The internet is the new ocean. As with the high seas in the late fifteenth century, today humans have managed to harness communication technologies to bring each other into closer contact.

Henry Tudor Pole  |  Ed Kiran Sajan  | 22 November 2020

The internet enables an unprecedented pooling of intellectual resources and rapid communication across the globe, and since its inception in the late twentieth century, it has radically transformed the way people go about their lives in most societies on Earth. For younger generations today, life without the internet is barely imaginable.

The new possibilities created by this infrastructure are so huge that it is possible to lose sight of its material foundations. But these foundations are not neutral, and amongst their builders lurked many demons. In her 2017 video essay, Deep Down Tidal, digital artist Tabita Rezaire explores the way structures of power derived from the colonial era are not only enacted over the internet, but built into its physical structure. The internet is part of a process, she argues, of ‘electronic colonialism’. 

Tabita Rezaire, Deep Down Tidal (2017) © Courtesy of the artist.

In a style that will be familiar from browsing today’s internet, Rezaire’s seventeen-minute video combines computer graphics with photography and text, mixing the lighthearted with the serious.
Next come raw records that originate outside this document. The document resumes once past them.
/-- Near a real parameter whose complex image lies in the open set `S`, the real parameters stay in `S`. [folklore] -/
theorem eventually_ofReal_mem (hS : IsOpen S) {s₀ : ℝ} (h0 : (s₀ : ℂ) ∈ S) : ∀ᶠ s : ℝ in 𝓝 s₀, (s : ℂ) ∈ S :=
  Complex.continuous_ofReal.continuousAt.preimage_mem_nhds (hS.mem_nhds h0)

/-- The real trace `s ↦ Re g(s)` of a function holomorphic on an open `S` is differentiable at the real points of `S`, with
derivative `Re g′(s)`. [folklore] -/
theorem hasDerivAt_re_ofReal (hS : IsOpen S) (hg : DifferentiableOn ℂ g S) {s : ℝ} (hs : (s : ℂ) ∈ S) :
    HasDerivAt (fun s : ℝ => (g s).re) (deriv g s).re s :=
  ((hg.differentiableAt (hS.mem_nhds hs)).hasDerivAt).real_of_complex

/-- `(Re g)′(s) = Re g′(s)` at the real points of `S`. [folklore] -/
theorem deriv_re_ofReal (hS : IsOpen S) (hg : DifferentiableOn ℂ g S) {s : ℝ} (hs : (s : ℂ) ∈ S) :
    deriv (fun s : ℝ => (g s).re) s = (deriv g s).re :=
  (hasDerivAt_re_ofReal hS hg hs).deriv

/-- `(Re g)″(s₀) = Re g″(s₀)` at the real points of `S` (the derivative `g′` is again holomorphic on `S`). [folklore] -/
theorem iteratedDeriv_two_re_ofReal (hS : IsOpen S) (hg : DifferentiableOn ℂ g S) {s₀ : ℝ} (h0 : (s₀ : ℂ) ∈ S) :
    iteratedDeriv 2 (fun s : ℝ => (g s).re) s₀ = (iteratedDeriv 2 g s₀).re := by
  have hd1 : deriv (fun s : ℝ => (g s).re) =ᶠ[𝓝 s₀] fun s => (deriv g s).re :=
    (eventually_ofReal_mem hS h0).mono fun s hs => deriv_re_ofReal hS hg hs
  have hg' : DifferentiableAt ℂ (deriv g) s₀ := ((hg.analyticOnNhd hS).deriv s₀ h0).differentiableAt
  have h2 : HasDerivAt (fun s : ℝ => (deriv g s).re) (deriv (deriv g) s₀).re s₀ := hg'.hasDerivAt.real_of_complex
  have e1 : iteratedDeriv 2 (fun s : ℝ => (g s).re) = deriv (deriv fun s : ℝ => (g s).re) := by
    rw [iteratedDeriv_succ, iteratedDeriv_one]
  have e2 : iteratedDeriv 2 g = deriv (deriv g) := by rw [iteratedDeriv_succ, iteratedDeriv_one]
  rw [e1, e2, hd1.deriv_eq, h2.deriv]

/-- **CAUCHY'S INEQUALITY, SECOND DERIVATIVE**: `g` holomorphic on an open `S ⊇ closedBall c r`, `‖g‖ ≤ M` on the circle `|t − c| = r`
⟹ `‖g″(c)‖ ≤ 2M∕r²` (Mathlib's `Complex.norm_iteratedDeriv_le_of_forall_mem_sphere_norm_le` BY NAME). [folklore] -/
theorem norm_iteratedDeriv_two_le (hg : DifferentiableOn ℂ g S) {c : ℂ} {r M : ℝ} (hr : 0 < r) (hsub : closedBall c r ⊆ S)
    (hM : ∀ t ∈ sphere c r, ‖g t‖ ≤ M) : ‖iteratedDeriv 2 g c‖ ≤ 2 * M / r ^ 2 := by
  simpa [Nat.factorial] using Complex.norm_iteratedDeriv_le_of_forall_mem_sphere_norm_le 2 hr (hg.diffContOnCl_ball hsub) hM

/-- **THE REAL TRACE INHERITS CAUCHY'S BOUND**: `|(Re g)″(s₀)| ≤ 2M∕r²` for `g` holomorphic on an open `S ⊇ closedBall s₀ r` with
`‖g‖ ≤ M` on the circle. [folklore] -/
theorem abs_iteratedDeriv_two_re_le (hS : IsOpen S) (hg : DifferentiableOn ℂ g S) {s₀ : ℝ} {r M : ℝ} (hr : 0 < r)
    (hsub : closedBall (s₀ : ℂ) r ⊆ S) (hM : ∀ t ∈ sphere (s₀ : ℂ) r, ‖g t‖ ≤ M) :
    |iteratedDeriv 2 (fun s : ℝ => (g s).re) s₀| ≤ 2 * M / r ^ 2 := by
  rw [iteratedDeriv_two_re_ofReal hS hg (hsub (mem_closedBall_self hr.le))]
  exact (Complex.abs_re_le_norm _).trans (norm_iteratedDeriv_two_le hg hr hsub hM)

end OneVariable

/-! ## §2 Line slices of a `C²` function on a real normed space, and THE MECHANISM -/

section LineSlice

variable {V : Type*} [NormedAddCommGroup V] [NormedSpace ℝ V] {F : Type*} [NormedAddCommGroup F] [NormedSpace ℝ F]

/-- The slice `s ↦ P(x + s v)` has derivative `DP(x + s v)[v]`. [folklore] -/
theorem hasDerivAt_lineSlice {P : V → F} {x v : V} {s : ℝ} {P' : V →L[ℝ] F} (h : HasFDerivAt P P' (x + s • v)) :
    HasDerivAt (fun s : ℝ => P (x + s • v)) (P' v) s := by
  have hl : HasDerivAt (fun s : ℝ => x + s • v) v s := by
    simpa using ((hasDerivAt_id s).smul_const v).const_add x
  exact h.comp_hasDerivAt s hl

/-- Along a slice through a point of an open set, the parameters near `0` stay in the set. [folklore] -/
theorem eventually_lineSlice_mem {O : Set V} (hO : IsOpen O) {x : V} (hx : x ∈ O) (v : V) :
    ∀ᶠ s : ℝ in 𝓝 0, x + s • v ∈ O :=
  (by fun_prop : Continuous fun s : ℝ => x + s • v).continuousAt.preimage_mem_nhds (hO.mem_nhds (by simpa using hx))

/-- **`(s ↦ P(x + s v))″(0) = D²P(x)[v,v]`** (in `fderiv ∘ fderiv` currency) for `P` of class `C²` on an open `O ∋ x`. [folklore] -/
theorem iteratedDeriv_two_lineSlice {P : V → F} {O : Set V} (hO : IsOpen O) (hP : ContDiffOn ℝ 2 P O) {x : V} (hx : x ∈ O)
    (v : V) : iteratedDeriv 2 (fun s : ℝ => P (x + s • v)) 0 = fderiv ℝ (fderiv ℝ P) x v v := by
  have hd : DifferentiableOn ℝ P O := hP.differentiableOn two_ne_zero
  have hd' : DifferentiableOn ℝ (fderiv ℝ P) O := (hP.fderiv_of_isOpen hO (m := 1) le_rfl).differentiableOn one_ne_zero
  have h1 : deriv (fun s : ℝ => P (x + s • v)) =ᶠ[𝓝 0] fun s => fderiv ℝ P (x + s • v) v :=
    (eventually_lineSlice_mem hO hx v).mono fun s hs =>
      (hasDerivAt_lineSlice ((hd.differentiableAt (hO.mem_nhds hs)).hasFDerivAt)).deriv
  have hG : HasFDerivAt (fderiv ℝ P) (fderiv ℝ (fderiv ℝ P) x) (x + (0 : ℝ) • v) := by
    simpa using (hd'.differentiableAt (hO.mem_nhds hx)).hasFDerivAt
  have h2 : HasDerivAt (fun s : ℝ => fderiv ℝ P (x + s • v) v) (fderiv ℝ (fderiv ℝ P) x v v) 0 := by
    simpa using (hasDerivAt_lineSlice hG).clm_apply (hasDerivAt_const (0 : ℝ) v)
  have e1 : iteratedDeriv 2 (fun s : ℝ => P (x + s • v)) = deriv (deriv fun s : ℝ => P (x + s • v)) := by
    rw [iteratedDeriv_succ, iteratedDeriv_one]
  rw [e1, h1.deriv_eq, h2.deriv]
Sitting in a cloud against a cascading backdrop of stars, an African woman complains over the phone about how Facebook blocked her for posting that ‘white people should give our land back’. She reappears later singing along to songs by Zac Efron. The video shows screen-grabbed examples of the way Google misrepresents and devalues black lives, employing memes to express an ironic outrage. Then a woman sings a song cheerfully in French and English, while dancing. This representation of the eclecticism of internet life shows the ways online spaces have been ‘colonised’ to serve the interests of neo-imperialist powers, while simultaneously giving a sense of the irrepressibility of the people who inhabit them. 
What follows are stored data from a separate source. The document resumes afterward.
import Mathlib
import Literature.Computability.Complexity.CNF
import Summits.PneNP.PneNP.Theses.OverlapGapAlgebra
import Summits.PneNP.PneNP.Theorems.OverlapGapAlgebraCruxesImplyTarget
import Summits.PneNP.PneNP.Theorems.OverlapGapAlgebraSolvableImpliesStableSectionEngine
import Summits.PneNP.PneNP.Theorems.OverlapGapAlgebraSolvableImpliesStableSectionAsymptotics

/-!
# Route OverlapGapAlgebra, crux `SolvableImpliesStableSection` (stmt-PneNP-2463), line `Sketch`:
# tightness of the transfer stub — it is FALSE without `IsPolyTime` (crux notes B1, via the engine)

Two results about the parked stub `stub_transfer` of `Lines/Sketch.lean` (efficient solvability ⇒ a
typically-valid, average-stable pair `(g, G)` for all tolerances):
* `exists_oracleSolver`: ONE map `f* : List Bool → List Bool` (choice, no complexity claim) solves every
  satisfiable instance of every shape in the crux's input/output conventions; so the crux's hypothesis
  with `IsPolyTime` deleted holds wherever satisfiability has non-vanishing probability.
* `transfer_false_without_polyTime`: assuming the route's two known-fact cruxes `NoStableSection`
  (Bresler–Huang ensemble OGP, item 2462) and `PositiveSatProbability` (Achlioptas–Peres, item 2464),
  the IsPolyTime-free version of `stub_transfer` is FALSE: in the window `f*` makes its antecedent
  true, its consequent fed to the engine (`engine_count`, `stub_asymptotics` at rate `c/2`) gives the
  path event with probability `≥ e^{-cn/2}` infinitely often, contradicting `NoStableSection`'s
  `≤ e^{-cn}` (`overlapGap_exp_sandwich_false`). Moral: any proof of `stub_transfer` must use the
  polynomial-time hypothesis essentially — no argument black-box in `f` can close the line.
-/

set_option linter.dupNamespace false -- `Summit.PneNP.PneNP.…`: summit = sub-problem (D-0017)

namespace Summit.PneNP.PneNP.Cruxes.SolvableImpliesStableSection.Sketch

open Finset
open scoped Classical

section OracleSolver
open Literature.Computability.Complexity

/-- Evaluation of the clause list of an instance `Φ` under a table `τ : ℕ → Bool`:
true iff every clause has a literal `(v, b)` with `τ v = b`. -/
theorem os_eval_ofFn_iff {k m n : ℕ} (Φ : Fin m → Fin k → Fin n × Bool) (τ : ℕ → Bool) :
    CNF.eval (List.ofFn fun a => List.ofFn fun b => (((Φ a b).1 : ℕ), (Φ a b).2)) τ = true ↔
      ∀ a, ∃ b, τ ((Φ a b).1 : ℕ) = (Φ a b).2 := by
  rw [CNF.eval, List.all_eq_true]
  constructor
  · intro h a
    obtain ⟨l, hl, hval⟩ := List.any_eq_true.1 (h _ (List.mem_ofFn.2 ⟨a, rfl⟩))
    obtain ⟨b, rfl⟩ := List.mem_ofFn.1 hl
    exact ⟨b, by simpa [Literal.eval] using hval⟩
  · intro h C hC
    obtain ⟨a, rfl⟩ := List.mem_ofFn.1 hC
    obtain ⟨b, hb⟩ := h a
    exact List.any_eq_true.2 ⟨_, List.mem_ofFn.2 ⟨b, rfl⟩, by simpa [Literal.eval] using hb⟩

/-- A bound exceeding every variable index occurring in a clause list. -/
theorem os_lt_bound (L : CNF ℕ) (C : Clause ℕ) (hC : C ∈ L) (l : Literal ℕ) (hl : l ∈ C) :
    l.1 < (L.map fun C => (C.map Prod.fst).foldr max 0).foldr max 0 + 1 := by
  have h1 : l.1 ≤ (C.map Prod.fst).foldr max 0 := by
    have hmem : l.1 ∈ C.map Prod.fst := List.mem_map.2 ⟨l, hl, rfl⟩
    revert hmem
    generalize C.map Prod.fst = xs
    intro hmem
    induction xs with
    | nil => simp at hmem
    | cons x xs ih =>
      simp only [List.foldr_cons]
      rcases List.mem_cons.1 hmem with rfl | h
      · exact le_max_left _ _
      · exact (ih h).trans (le_max_right _ _)
  have h2 : (C.map Prod.fst).foldr max 0 ≤ (L.map fun C => (C.map Prod.fst).foldr max 0).foldr max 0 := by
    have hmem : (C.map Prod.fst).foldr max 0 ∈ L.map fun C => (C.map Prod.fst).foldr max 0 :=
      List.mem_map.2 ⟨C, hC, rfl⟩
    revert hmem
    generalize (L.map fun C => (C.map Prod.fst).foldr max 0) = xs
    generalize (C.map Prod.fst).foldr max 0 = y
    intro hmem
    induction xs with
    | nil => simp at hmem
    | cons x xs ih =>
      simp only [List.foldr_cons]
      rcases List.mem_cons.1 hmem with rfl | h
      · exact le_max_left _ _
      · exact (ih h).trans (le_max_right _ _)
  omega

/-- **The oracle solver.** One map `f* : List Bool → List Bool` solving every satisfiable instance of
every `k`-SAT shape, in the input/output conventions of `SolvableImpliesStableSection`. -/
theorem exists_oracleSolver : ∃ fstar : List Bool → List Bool,
    ∀ (k m n : ℕ) (Φ : Fin m → Fin k → Fin n × Bool),
      (∃ σ : Fin n → Bool, ∀ i, ∃ j, σ (Φ i j).1 = (Φ i j).2) →
      ∀ i, ∃ j, (fstar (encodingCNF.encode (List.ofFn fun a =>
        List.ofFn fun b => (((Φ a b).1 : ℕ), (Φ a b).2)))).getD (Φ i j).1 false = (Φ i j).2 := by
  -- `f* w` = a table of SOME satisfying assignment of the (unique) CNF encoded by `w`, if any
  let good : List Bool → Prop := fun w =>
    ∃ p : CNF ℕ × (ℕ → Bool), encodingCNF.encode p.1 = w ∧ p.1.eval p.2 = true
  let fstar : List Bool → List Bool := fun w =>
    if h : good w then
      List.ofFn fun v : Fin ((h.choose.1.map fun C => (C.map Prod.fst).foldr max 0).foldr max 0 + 1) =>
        h.choose.2 v
    else []
  refine ⟨fstar, fun k m n Φ hsat i => ?_⟩
  set L : CNF ℕ := List.ofFn fun a => List.ofFn fun b => (((Φ a b).1 : ℕ), (Φ a b).2) with hL
  obtain ⟨σ, hσ⟩ := hsat
  -- the instance's code is `good`
  have hgood : good (encodingCNF.encode L) := by
    refine ⟨(L, fun v => if hv : v < n then σ ⟨v, hv⟩ else false), rfl, ?_⟩
    rw [hL, os_eval_ofFn_iff]
    intro a
    obtain ⟨b, hb⟩ := hσ a
    exact ⟨b, by simpa using hb⟩
  -- the chosen CNF is `L` itself, and the chosen table satisfies it
  have hchooseL : hgood.choose.1 = L :=
    encodingCNF.encode_injective hgood.choose_spec.1
  have hchooseSat : ∀ a, ∃ b, hgood.choose.2 ((Φ a b).1 : ℕ) = (Φ a b).2 := by
    have h := hgood.choose_spec.2
    rw [hchooseL] at h
    exact (os_eval_ofFn_iff Φ _).1 h
  obtain ⟨j, hj⟩ := hchooseSat i
  refine ⟨j, ?_⟩
  have hf : fstar (encodingCNF.encode L) = List.ofFn fun v : Fin ((hgood.choose.1.map fun C =>
      (C.map Prod.fst).foldr max 0).foldr max 0 + 1) => hgood.choose.2 v := by
    simp only [fstar, dif_pos hgood]
  have hlt : ((Φ i j).1 : ℕ) < (hgood.choose.1.map fun C => (C.map Prod.fst).foldr max 0).foldr max 0 + 1 := by
    rw [hchooseL]
    refine os_lt_bound L _ (by rw [hL]; exact List.mem_ofFn.2 ⟨i, rfl⟩) (((Φ i j).1 : ℕ), (Φ i j).2)
      (List.mem_ofFn.2 ⟨j, rfl⟩)
  rw [hf, List.getD_eq_getElem?_getD, List.getElem?_ofFn]
  simp [hlt, hj]

end OracleSolver

/-! ## Tightness of the transfer stub: false without `IsPolyTime` (crux notes B1, through the engine) -/

/-- **The transfer stub is false without `IsPolyTime`** (given the two known-fact cruxes of the route).
If `NoStableSection` (Bresler–Huang's ensemble OGP, item 2462) and `PositiveSatProbability`
(Achlioptas–Peres, item 2464) hold, then the statement of `stub_transfer` with the hypothesis
`IsPolyTime f` DELETED is false: inside the window the oracle solver `f*` (`exists_oracleSolver`)
succeeds with probability `≥ Pr[satisfiable] ≥ ε`, so the IsPolyTime-free transfer would produce a
typically-valid average-stable `(g, G)` infinitely often, which the engine (`engine_count` +
`stub_asymptotics` at rate `c/2`) turns into the path event with probability `≥ e^{-cn/2}`, against
`NoStableSection`'s `≤ e^{-cn}`. Moral (B1 made a theorem): every proof of `stub_transfer` must use the
polynomial-time hypothesis in an essential (non-black-box) way. -/
theorem transfer_false_without_polyTime
    (hNo : Summit.PneNP.PneNP.Theses.OverlapGapAlgebra.NoStableSection)
    (hPos : Summit.PneNP.PneNP.Theses.OverlapGapAlgebra.PositiveSatProbability) :
    ¬ (∀ k : ℕ, 3 ≤ k → ∀ α η ν : ℝ, 0 < α → 0 < η → 0 < ν →
      (∃ f : List Bool → List Bool, ∃ ε : ℝ, 0 < ε ∧ ∃ᶠ n : ℕ in Filter.atTop, ∀ m : ℕ, m = ⌊α * n⌋₊ → ε ≤
        ((Finset.univ.filter fun Φ : Fin m → Fin k → Fin n × Bool => ∀ i, ∃ j,
          (f (Literature.Computability.Complexity.encodingCNF.encode (List.ofFn fun a =>
            List.ofFn fun b => (((Φ a b).1 : ℕ), (Φ a b).2)))).getD (Φ i j).1 false =
              (Φ i j).2).card : ℝ) / Fintype.card (Fin m → Fin k → Fin n × Bool)) →
      ∃ A : ℝ, 0 < A ∧ ∃ᶠ n : ℕ in Filter.atTop, ∀ m : ℕ, m = ⌊α * n⌋₊ →
        ∃ g : (Fin m → Fin k → Fin n × Bool) → (Fin n → Bool),
        ∃ G : Finset (Fin m → Fin k → Fin n × Bool),
          (∀ Φ ∈ G, (((Finset.univ : Finset (Fin m)).filter fun i =>
              ∀ j, g Φ (Φ i j).1 ≠ (Φ i j).2).card : ℝ) ≤ ν * m) ∧
          ((k * m : ℕ) : ℝ) * (Gᶜ.card : ℝ) ≤ A * Fintype.card (Fin m → Fin k → Fin n × Bool) ∧
          (∑ a : Fin m, ∑ b : Fin k,
              (((Finset.univ : Finset ((Fin m → Fin k → Fin n × Bool) × (Fin n × Bool))).filter
                fun p => η * n < hammingDist (g p.1)
                  (g (Function.update p.1 a (Function.update (p.1 a) b p.2)))).card : ℝ))
            ≤ A * (Fintype.card (Fin m → Fin k → Fin n × Bool) * (2 * n))) := by
  intro hT
  obtain ⟨k₀, hk₀⟩ := hNo
  obtain ⟨k₁, hk₁⟩ := hPos
  obtain ⟨k, hk0, hk1, hk3⟩ : ∃ k : ℕ, k₀ ≤ k ∧ k₁ ≤ k ∧ 3 ≤ k :=
    ⟨max (max k₀ k₁) 3, le_trans (le_max_left _ _) (le_max_left _ _),
      le_trans (le_max_right _ _) (le_max_left _ _), le_max_right _ _⟩
  obtain ⟨η, hη, ν, hν, c, hc, hevNo⟩ := hk₀ k hk0
  obtain ⟨ε, hε, hsat⟩ := hk₁ k hk1
  -- the window density
  have hkR : (1 : ℝ) < k := by exact_mod_cast (by omega : 1 < k)
  have hα : (0 : ℝ) < 5 * 2 ^ k * Real.log k / k :=
    div_pos (mul_pos (mul_pos (by norm_num) (by positivity)) (Real.log_pos hkR)) (by linarith)
  -- the IsPolyTime-free hypothesis holds: the oracle solver succeeds whenever the instance is satisfiable
  obtain ⟨fstar, hfstar⟩ := exists_oracleSolver
  have hHyp : ∃ f : List Bool → List Bool, ∃ ε : ℝ, 0 < ε ∧ ∃ᶠ n : ℕ in Filter.atTop, ∀ m : ℕ,
      m = ⌊5 * 2 ^ k * Real.log k / k * n⌋₊ → ε ≤
        ((Finset.univ.filter fun Φ : Fin m → Fin k → Fin n × Bool => ∀ i, ∃ j,
          (f (Literature.Computability.Complexity.encodingCNF.encode (List.ofFn fun a =>
            List.ofFn fun b => (((Φ a b).1 : ℕ), (Φ a b).2)))).getD (Φ i j).1 false =
              (Φ i j).2).card : ℝ) / Fintype.card (Fin m → Fin k → Fin n × Bool) := by
    refine ⟨fstar, ε, hε, Filter.Eventually.frequently (hsat.mono fun n hn m hm => ?_)⟩
    refine (hn m hm).trans (div_le_div_of_nonneg_right ?_ (Nat.cast_nonneg _))
    exact_mod_cast Finset.card_le_card fun Φ hΦ => by
      simp only [Finset.mem_filter, Finset.mem_univ, true_and] at hΦ ⊢
      exact hfstar k m n Φ hΦ
  obtain ⟨A, hA, hfreq⟩ := hT k hk3 _ η ν hα hη hν hHyp
  have hk1' : 1 ≤ k := by omega
  have hasym := stub_asymptotics k hk1' (5 * 2 ^ k * Real.log k / k) A (c / 2) hα hA (half_pos hc)
  obtain ⟨n, ⟨hn, hasy⟩, hNo_n, hn1⟩ :=
    ((hfreq.and_eventually hasym).and_eventually (hevNo.and (Filter.eventually_ge_atTop 1))).exists
  generalize hm : ⌊5 * 2 ^ k * Real.log k / k * n⌋₊ = m at hn hNo_n hasy
  obtain ⟨g, G, hval, hG, hjump⟩ := hn _ rfl
  have hE := engine_count k m n hn1 η A hη.le hA.le g G hG hjump
  have hNo' := hNo_n _ rfl g
  have hpaths : (Fintype.card (Fin (k + 1) → Fin m → Fin k → Fin n × Bool) : ℝ) =
      (2 * n) ^ (m * k * (k + 1)) := by
    rw [eng_card_paths]; push_cast; ring
  -- the engine's event implies the crux's event
  have hmono : ((univ : Finset (Fin (k + 1) → Fin m → Fin k → Fin n × Bool)).filter fun Ψ =>
          (∀ r : Fin k, ∀ q ≤ m * k,
            (fun (a : Fin m) (b : Fin k) =>
              if (a : ℕ) * k + b < q then Ψ r.succ a b else Ψ r.castSucc a b) ∈ G) ∧
          ∀ r : Fin k, ∀ q < m * k,
            (hammingDist
              (g fun (a : Fin m) (b : Fin k) =>
                if (a : ℕ) * k + b < q then Ψ r.succ a b else Ψ r.castSucc a b)
              (g fun (a : Fin m) (b : Fin k) =>
                if (a : ℕ) * k + b < q + 1 then Ψ r.succ a b else Ψ r.castSucc a b) : ℝ)
              ≤ η * n).card ≤
      ((univ : Finset (Fin (k + 1) → Fin m → Fin k → Fin n × Bool)).filter fun Ψ =>
        let P : Fin k → ℕ → Fin m → Fin k → Fin n × Bool :=
          fun r q a b => if (a : ℕ) * k + b < q then Ψ r.succ a b else Ψ r.castSucc a b
        (∀ r : Fin k, ∀ q ≤ m * k, (((Finset.univ : Finset (Fin m)).filter fun i =>
          ∀ j, g (P r q) (P r q i j).1 ≠ (P r q i j).2).card : ℝ) ≤ ν * m) ∧
        ∀ r : Fin k, ∀ q < m * k,
          (hammingDist (g (P r q)) (g (P r (q + 1))) : ℝ) ≤ η * n).card := by
    refine Finset.card_le_card fun Ψ hΨ => ?_
    simp only [Finset.mem_filter, Finset.mem_univ, true_and] at hΨ ⊢
    obtain ⟨hin, hjmp⟩ := hΨ
    exact ⟨fun r q hq => hval _ (hin r q hq), fun r q hq => hjmp r q hq⟩
  have hmono' := (Nat.cast_le (α := ℝ)).2 hmono
  haveI : Nonempty (Fin n × Bool) := ⟨(⟨0, hn1⟩, false)⟩
  refine Summit.PneNP.PneNP.Theorems.overlapGap_exp_sandwich_false (c := c) (n := n) hc hn1
    (Ω := Fin (k + 1) → Fin m → Fin k → Fin n × Bool) (x := _) ?_ hNo'
  rw [hpaths]
  linarith [hasy, hE, hmono']

end Summit.PneNP.PneNP.Cruxes.SolvableImpliesStableSection.Sketch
Many of the fibre-optic cables that transmit the internet under the sea follow those of the 19th-century copper telegraph cables, which are themselves laid over the main sea routes of the Atlantic slave trade. Does this resemblance mean that slave routes and internet cables share deeper similarities? In Deep Down Tidal, Rezaire suggests it does, and she goes further. The sea routes are significant because water has a memory. Just as the internet circulates data around its infrastructure, so the oceans record and transmit information around the Earth. According to a logic of resemblances and an understanding of the universe derived in large part from African spiritual traditions, Rezaire makes the claim that ‘water is a communication interface’. Having witnessed so much horror during the colonial period, the water of the oceans is traumatised. It carries within its structure memories of the atrocities that took place amongst it: a spiritual pollution analogous to the physical pollution it has acquired due to industrialisation.
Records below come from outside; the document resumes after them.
open Real Finset Complex Literature.MathematicalPhysics.QuantumLattice Literature.Probability.LatticeModels Literature.Probability.LatticeModels.BattleFederbush Literature.MathematicalPhysics.QuantumLattice.GrassmannAlgebra
open Summit.HubbardSuperconductivity.HubbardSuperconductivity.Theorems.KLRegimeSplit Summit.HubbardSuperconductivity.HubbardSuperconductivity.Theorems.DispersionFlow
open Summit.HubbardSuperconductivity.HubbardSuperconductivity.Theorems.KLProgrammeLegKernels Summit.HubbardSuperconductivity.HubbardSuperconductivity.Theorems.ScaleZeroDecay
open scoped ComplexConjugate

variable {L M : ℕ}

/-! ## §0 The block-`1` floor array from ONE degree row -/

/-- **`klTowerMuLevF … d 1 m ≤ 27⁵·X` from the levelled base rows and one degree-`m` row** (`0 < β`, `0 ≤ X`; degree-wise form of
`klTowerMuLevF_one_le_of_baseRows`). -/
theorem klTowerMuLevF_one_le_of_rowAt [NeZero L] [NeZero M] {β : ℝ} (hβ : 0 < β) (U μ : ℝ) (K : TrigPolyC4v) (d : ℕ) (Nb : Fin 5 → ℕ → ℝ)
    (hNb0 : ∀ t p, 0 ≤ Nb t p)
    (hcar : ∀ (t : Fin 5) (p : ℕ) (Ωe' : Fin (2 * p) → Option (SectorLeg (sectorCount (d - 1)))), levelCount Ωe' = (t : ℕ) + 1 →
      klLevNormOf L M β μ K (d - 1) (2 * p) (klTowerInput L M β U μ K d 1) Ωe' ≤ Nb t p)
    {m : ℕ} {X : ℝ} (hX : 0 ≤ X) (hrow : ∀ t : Fin 5, Nb t m / klLevUnitF β M t m (d - 1) ≤ X) :
    klTowerMuLevF L M β U μ K d 1 m ≤ (27 : ℝ) ^ 5 * X := by
  unfold klTowerMuLevF
  refine Finset.sup'_le _ _ fun t _ => ?_
  have hcar1 : ∀ Ωe : Fin (2 * m) → Option (SectorLeg (sectorCount (d * 1 - 1))), levelCount Ωe = (t : ℕ) + 1 →
      klLevNormOf L M β μ K (d * 1 - 1) (2 * m) (klTowerInput L M β U μ K d 1) Ωe ≤ Nb t m := by
    rw [Nat.mul_one]; exact hcar t m
  have hmeas : klTowerMeasLev L M β U μ K d 1 (2 * m) ((t : ℕ) + 1) ≤ Nb t m :=
    klTowerMeasLev_le_of_levelBound β U μ K d 1 (2 * m) ((t : ℕ) + 1) (hNb0 t m) hcar1
  have hu : 0 < klLevUnitF β M t m (d - 1) := klLevUnitF_pos hβ t m _
  have h27 : (27 : ℝ) ^ ((t : ℕ) + 1) ≤ (27 : ℝ) ^ 5 := pow_le_pow_right₀ (by norm_num) (by have := t.2; omega)
  unfold klTowerMuLevAtF
  rw [Nat.mul_one]
  calc (27 : ℝ) ^ ((t : ℕ) + 1) * klTowerMeasLev L M β U μ K d 1 (2 * m) ((t : ℕ) + 1) / klLevUnitF β M t m (d - 1)
      = (27 : ℝ) ^ ((t : ℕ) + 1) * (klTowerMeasLev L M β U μ K d 1 (2 * m) ((t : ℕ) + 1) / klLevUnitF β M t m (d - 1)) := by ring
    _ ≤ (27 : ℝ) ^ ((t : ℕ) + 1) * (Nb t m / klLevUnitF β M t m (d - 1)) :=
        mul_le_mul_of_nonneg_left (div_le_div_of_nonneg_right hmeas hu.le) (by positivity)
    _ ≤ (27 : ℝ) ^ ((t : ℕ) + 1) * X := mul_le_mul_of_nonneg_left (hrow t) (by positivity)
    _ ≤ (27 : ℝ) ^ 5 * X := mul_le_mul_of_nonneg_right h27 hX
This kind of thinking seems far from the bounds of contemporary science. And yet, by integrating mystical, spiritual and, for want of a better term, ‘new age’ ideas into the language of digital technology (or the other way around), Rezaire makes the case for a modernity in which systems of knowledge exterior to prevailing western science are respected as valid in their own right. These thought-systems, rather than being the objects of condescending western ‘toleration’, are to be practised as pathways towards the decolonisation of territories, minds and bodies – and in pursuit of truth. In some cases, the most advanced quantum physics is only beginning to catch up with African spiritual ideas. Look at where western hegemony has led the world. Isn’t it time we thought differently?